Eduardo olhava o filho, com o evidente arrependimento estampado no rosto. Tinha se esquecido que Guilherme era um observador nato e inteligente para além dos limites comuns, qualquer mínimo detalhe lhe revelava-lhe uma história inteira.

– Eu acho que virou mais do que “só sexo” – Guilherme continuou - e você precisava ser honesto com a sua família. E a única pessoa sã na família que restou sou eu.

- Eu não queria que acontecesse, Guilherme – Eduardo se defendeu, com lágrimas nos olhos - Faz quase um ano que seu irmão se foi, que sua mãe me expulsou da vida de vocês. Você tem idéia do quanto é solitário aqui, tendo que lidar com abandono, com luto, com saudade?

- Não estou te condenando, pai – Guilherme o interrompeu – Eu entendo o quanto essa situação toda é ruim e fica mais fácil com alguém do lado. Quando você me chamou, logo imaginei que você diria algo parecido, que tinha conhecido alguém, que estava em um relacionamento.

- Nada te escapa, não é mesmo?

- Nada! – Guilherme afirmou em tom definitivo. Ele tirou a mão direita do bolso, com cuidado e colocou os dois barbeadores em cima da mesa – Quem é ele, pai?

Trinta e Três - Deletar

Ana já tinha ido embora. Rafael subira para o seu quarto, ainda se sentindo pesado, remoendo o gosto daquele estranho fracasso.
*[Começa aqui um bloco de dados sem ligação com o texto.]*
import Summits.Ventures.AbcSig.Rows.TemplateAB
import Summits.Ventures.AbcSig.Levels.N43
import Summits.Ventures.AbcSig.Levels.N86

/-!
# Venture AbcSig — ROW `C2aL43A6eqAB`: `43^m·xⁿ + 2^a·yⁿ = z²` (SECOND coefficient distribution of the cell; the distribution `xⁿ + 2^a·43^m·yⁿ = z²` is `Rows/C2aL43A6eq.lean`), class `a 6` (GENERATED by plean/leanrow.py)

HONEST FRAMING. A row of a COMPUTATION cell (`pub-abcsig`); a CONDITIONAL theorem, no claim on ABC or any summit.
Hypotheses: `BS04Package` (CITED), `DataComplete` at levels [43, 86] (COMPUTED, two-engine certified
level files), and the listed per-orbit exclusions `hX_…` (CITED — e.g. the cell's M6 Eisenstein certificates; the
row's R5 cell names each). Everything else is kernel-checked (`Rows/TemplateAB.lean`, `Levels/N….lean` — the SAME level files as the first distribution). Exponent
range: prime `n ≥ 11`, `n ≠ 43`; `B = 2^a 43^m` with `a, m < n` (n-th-power free).
Row of record:  (sha256 ; SIGNED 2026-08-22T08:50:29Z by referee (ref-g4)); its R0: THEOREM (uses CITED arithmetic facts) for all primes n >= 11 with n coprime to 2752 — class: REPRODUCTION candidate of a BS04 Thm 1.3 cell (both distributions o. Exponents left open by the row of record are excluded here via ; kernel-sieve residuals the row of record closes by a cell module (M6 Eisenstein / M4 Kraus certificates) appear as CITED hypotheses .
-/

namespace Summit.Ventures.AbcSig

/-- Row `C2aL43A6eqAB`: second coefficient distribution `43^m·xⁿ + 2^a·yⁿ = z²` (see module docstring). -/
theorem row_C2aL43A6eqAB (M : NewformModel) (hP : M.BS04Package)
    (hD43 : M.DataComplete 43 level43Orbits) (hD86 : M.DataComplete 86 level86Orbits)
    (n : ℕ) (hn : n.Prime) (hmin : 11 ≤ n) (hnℓ : n ≠ 43) (m : ℕ) (hm : 1 ≤ m) (hmn : m < n)
    (hX_orbit_86_2 : n ∈ ([11] : List ℕ) → M.Excludes 86 orbit_86_2 (famAB (43 ^ m) (2 ^ 6) n (fun _ _ => True)))
    (x y z : ℤ) (hxy1 : x * y ≠ 1) (hxy2 : x * y ≠ -1) : ¬ IsPrimitiveSolution (43 ^ m) (2 ^ 6) 1 n x y z := by
  have hℓ : Nat.Prime 43 := by norm_num
  have h7 : 7 ≤ n := by omega
  have hS43 :=
    (level43_sieve n hn h7 (fun o => M.Excludes 43 o (famAB (43 ^ m) (2 ^ 6) n (fun _ _ => True))) (fun h => absurd h (by simp only [List.mem_cons, List.not_mem_nil, or_false]; omega)) (fun h => absurd h (by simp only [List.mem_cons, List.not_mem_nil, or_false]; omega)))
  have hS86 :=
    (level86_sieve n hn h7 (fun o => M.Excludes 86 o (famAB (43 ^ m) (2 ^ 6) n (fun _ _ => True))) (fun h => absurd h (by simp only [List.mem_cons, List.not_mem_nil, or_false]; omega)) hX_orbit_86_2)
  exact rowC2aAB_a6 43 hℓ (by norm_num) M hP n hn h7 hnℓ hD43 hD86 m hm hmn
    hS43
    hS86 x y z hxy1 hxy2

end Summit.Ventures.AbcSig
“Talvez eu não seja capaz de tirar isso de dentro de mim. Talvez nem deva... Talvez seja algo pra guardar só comigo, se não quiser ficar sozinho. Até porque, logo esqueceria aquela história de estar apaixonado por Selton e, se tudo der certo, até mesmo de garotos de uma forma geral. Não precisaria contar nada para Ana, porque, no fim das contas, não haveria nada para contar. Não haveria nada para contar a ninguém”

Rafael ligou seu computador, com uma idéia fixa na cabeça: enterraria de uma vez por todas aquela história de gostar de garotos e começaria pelos vídeos. Assim que o computador concluiu a inicialização, Rafael clicou em “Meus Documentos” e abriu a pasta em que guardava seus vídeos. Era uma lista imensa, vários e vários vídeos, baixados durante a madrugada acompanhados de muita punheta e porra. Aquilo estava para acabar, cair em esquecimento. Rafael apertou ctrl +a e todos os arquivos dentro da pasta foram selecionados. A partir daquele dia esqueceria a existência de pornografia. Gay pelo menos. Ainda havia um imenso mar digital de pornografia hétero para se divertir.

Com certa hesitação, ele apertou o Del. A caixa de mensagens apareceu e um a um os vídeos foram deletados. Ia demorar deletar centenas de vídeos.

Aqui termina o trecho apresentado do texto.